At the height of the dot-com boom, executives, mindful or not, may have been growing wealthier at the expense of the long-term health of their companies. Most employees bought into this mind-set as well. At Enron, for example, 60% of employees held stock options in the company. In the company’s elevators, employees could watch the financial news stations and see how their stock was doing. The importance of seeing the stock price rise and keeping it rising was at the heart of Enron’s culture. The short-term mentality that drove the dot-com boom and was endemic throughout the latter half of the past decade resulted in more than a few people turning a blind eye toward bad behavior.
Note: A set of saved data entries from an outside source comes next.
import Summits.RiemannHypothesis.RiemannHypothesis.Theorems.SemilocalNegCertFiftyNineKinked2061
import HarnessLib

/-!
# Semi-local threshold of the `{∞,2,…,59}` form, negative side: `a*({2,…,59}) ≤ 1055 / 512 = 2.060546875` — the wall `q = 61` from a KINKED (piecewise-cubic) witness with slope breaks at the prime-atom images (part 4/23: the kernel facts piece 42 … piece 56 of 298 (imports part 1 only))

Cell `rh-explicit` (HOME `run/shared/lean/pub/rh-explicit/`), seat cc-s2-9 gen3 (HUMAN RULING D-0074 (D5) WEIL data engine; LADDER-RH column WEIL, rung DATA → W-P(P2);
pipeline = cc-s2-4 gen8/gen11's piecewise-witness layer `SemilocalPiecewise{Witness,Increment,IncrementSum,Cert}.lean` + their float finder, every number
re-derived by an independent second engine E2 before filing; gen0/gen2 rows: `SemilocalNegCert{ThirteenKinked1423,…,FiftyThreeKinked2044}*`, capstone `SemilocalKinkedWallOffsets`).
HONEST FRAMING: RH-FREE theorems about the tree's `weilSemilocalThreshold S` of a TRUNCATED Weil form (finitely many places); nothing here bears on the
truth of RH; the lower clause `(log q)/2 ≤ a*(S_q)` at all primes IS RH and is untouched; the SIGN of `δ*(61)` is not claimed.

KINKED row for the wall `q = 61` (`S = {2,…,59}`): at `b = 1055 / 512 = 2.060546875 ≈ a*(S_61) + 0.0051` (DATA, two engines, cc-s2-6/cc-s2-3: `a*(S_61) = 2.0554656`)
the polynomial × indicator class is far from negative (tree row `267/128`, `SemilocalNegCertUptoFiftyNine`, `δ*(61) ≤ 0.0305`), whereas an odd piecewise cubic with slope breaks at the images
`|b − log n|` (rounded to `/1024`) of the atoms `n ∈ {3,5,7,11,13,17,19,23,29,31,37,41,43,47,53,59}` (the odd-prime atoms; all atom images resp. all primes resp. primes + 4 + 9 scanned, kit j257393) is negative by `2.827e-03·‖G‖²`.
Instance: `S = {2, 3, 5, 7, 11, 13, 17, 19, 23, 29, 31, 37, 41, 43, 47, 53, 59}`, `N = 63` (atom table `atomsUptoFiftyNineN63` / `atomsEnclose_UptoFiftyNineN63` of THIS file: the tree's `atomsUptoFiftyNine` (`N = 64`, `SemilocalNegCertUptoFiftyNine.lean`) minus the atom `64`, whose image lies above `2b`), 17 pieces of degree ≤ 3, 298 `t`-pieces;
TWO ENGINES on the witness before the kernel: cc-s2-4's float finder `λ_min = -2.8274e-03` and the seat's exact-in-`x` decimal engine E2 `R = -2.8378e-03` (no polar credit);
the exact kernel margin is the certificate's own rational arithmetic (farm report).  ⇒ **`a*({2,…,59}) ≤ 1055 / 512`, `δ*(61) < 0.00511`** (was `0.0305`).
No data is trusted: every bound is a `decide +kernel` fact.  Folklore throughout.
-/

set_option autoImplicit false
set_option linter.dupNamespace false  -- the mandated namespace repeats `RiemannHypothesis`
set_option Elab.async false  -- serialise the kernel facts: in parallel they exhaust the node's per-process heap (cc-s2-4 gen11, CC4-LEAN §16.10)

noncomputable section

open Complex Filter Set MeasureTheory Topology
open scoped Real

namespace Summit.RiemannHypothesis.RiemannHypothesis.Theorems.SemilocalPolyWitness

open MeasureTheory Set Finset Real
open Literature.NumberTheory.LFunctions
open Summit.RiemannHypothesis.RiemannHypothesis.Theorems.MotivicDoor
open Summit.RiemannHypothesis.RiemannHypothesis.Theorems.MotivicDoor.SemilocalThreshold
open Summit.RiemannHypothesis.RiemannHypothesis.Theorems.MotivicDoor.SemilocalMarkov
open LQ

set_option maxHeartbeats 0 in
/-- kernel fact: piece `42` of `certFiftyNineKinked2061`. -/
theorem check_FiftyNineKinked2061_piece42 : certFiftyNineKinked2061.checkPiecePW 42 = true := by
  decide +kernel

set_option maxHeartbeats 0 in
/-- kernel fact: piece `43` of `certFiftyNineKinked2061`. -/
theorem check_FiftyNineKinked2061_piece43 : certFiftyNineKinked2061.checkPiecePW 43 = true := by
  decide +kernel

set_option maxHeartbeats 0 in
/-- kernel fact: piece `44` of `certFiftyNineKinked2061`. -/
theorem check_FiftyNineKinked2061_piece44 : certFiftyNineKinked2061.checkPiecePW 44 = true := by
  decide +kernel

set_option maxHeartbeats 0 in
/-- kernel fact: piece `45` of `certFiftyNineKinked2061`. -/
theorem check_FiftyNineKinked2061_piece45 : certFiftyNineKinked2061.checkPiecePW 45 = true := by
  decide +kernel

set_option maxHeartbeats 0 in
/-- kernel fact: piece `46` of `certFiftyNineKinked2061`. -/
theorem check_FiftyNineKinked2061_piece46 : certFiftyNineKinked2061.checkPiecePW 46 = true := by
  decide +kernel

set_option maxHeartbeats 0 in
/-- kernel fact: piece `47` of `certFiftyNineKinked2061`. -/
theorem check_FiftyNineKinked2061_piece47 : certFiftyNineKinked2061.checkPiecePW 47 = true := by
  decide +kernel

set_option maxHeartbeats 0 in
/-- kernel fact: piece `48` of `certFiftyNineKinked2061`. -/
theorem check_FiftyNineKinked2061_piece48 : certFiftyNineKinked2061.checkPiecePW 48 = true := by
  decide +kernel

set_option maxHeartbeats 0 in
/-- kernel fact: piece `49` of `certFiftyNineKinked2061`. -/
theorem check_FiftyNineKinked2061_piece49 : certFiftyNineKinked2061.checkPiecePW 49 = true := by
  decide +kernel

set_option maxHeartbeats 0 in
/-- kernel fact: piece `50` of `certFiftyNineKinked2061`. -/
theorem check_FiftyNineKinked2061_piece50 : certFiftyNineKinked2061.checkPiecePW 50 = true := by
  decide +kernel

set_option maxHeartbeats 0 in
/-- kernel fact: piece `51` of `certFiftyNineKinked2061`. -/
theorem check_FiftyNineKinked2061_piece51 : certFiftyNineKinked2061.checkPiecePW 51 = true := by
  decide +kernel

set_option maxHeartbeats 0 in
/-- kernel fact: piece `52` of `certFiftyNineKinked2061`. -/
theorem check_FiftyNineKinked2061_piece52 : certFiftyNineKinked2061.checkPiecePW 52 = true := by
  decide +kernel

set_option maxHeartbeats 0 in
/-- kernel fact: piece `53` of `certFiftyNineKinked2061`. -/
theorem check_FiftyNineKinked2061_piece53 : certFiftyNineKinked2061.checkPiecePW 53 = true := by
  decide +kernel

set_option maxHeartbeats 0 in
/-- kernel fact: piece `54` of `certFiftyNineKinked2061`. -/
theorem check_FiftyNineKinked2061_piece54 : certFiftyNineKinked2061.checkPiecePW 54 = true := by
  decide +kernel

set_option maxHeartbeats 0 in
/-- kernel fact: piece `55` of `certFiftyNineKinked2061`. -/
theorem check_FiftyNineKinked2061_piece55 : certFiftyNineKinked2061.checkPiecePW 55 = true := by
  decide +kernel

set_option maxHeartbeats 0 in
/-- kernel fact: piece `56` of `certFiftyNineKinked2061`. -/
theorem check_FiftyNineKinked2061_piece56 : certFiftyNineKinked2061.checkPiecePW 56 = true := by
  decide +kernel

end Summit.RiemannHypothesis.RiemannHypothesis.Theorems.SemilocalPolyWitness

end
Breaking the cycle of bad behavior will take more than convicting executives, shutting down auditors and instituting new rules and regulations. It will take a seismic shift away from the short-term mentality that grips corporations.

It’s a shift that seems unlikely to take hold soon. While there are glimmers of movement, such as some companies deciding they will no longer announce quarterly forecasts, even those glimmers often seem driven by short-term logic. Last summer, for instance, shortly after the U.S. Securities and Exchange Commission announced it would insist that the CEOs and CFOs of the country’s largest public corporations sign off on their companies’ financial statements, the business press began to report who had signed off along with how much their company’s stock price had risen after the filing. If the practice caused the stock price to increase, the logic seemed to go, it must be a good thing. Also, a study released in late January 2003 by Oxford Metrica suggested that the number of companies choosing to expense stock options on their financial statements was declining—not because the companies thought expensing was a bad idea, but because the market had a “mixed reaction” to those companies that announced they were doing so.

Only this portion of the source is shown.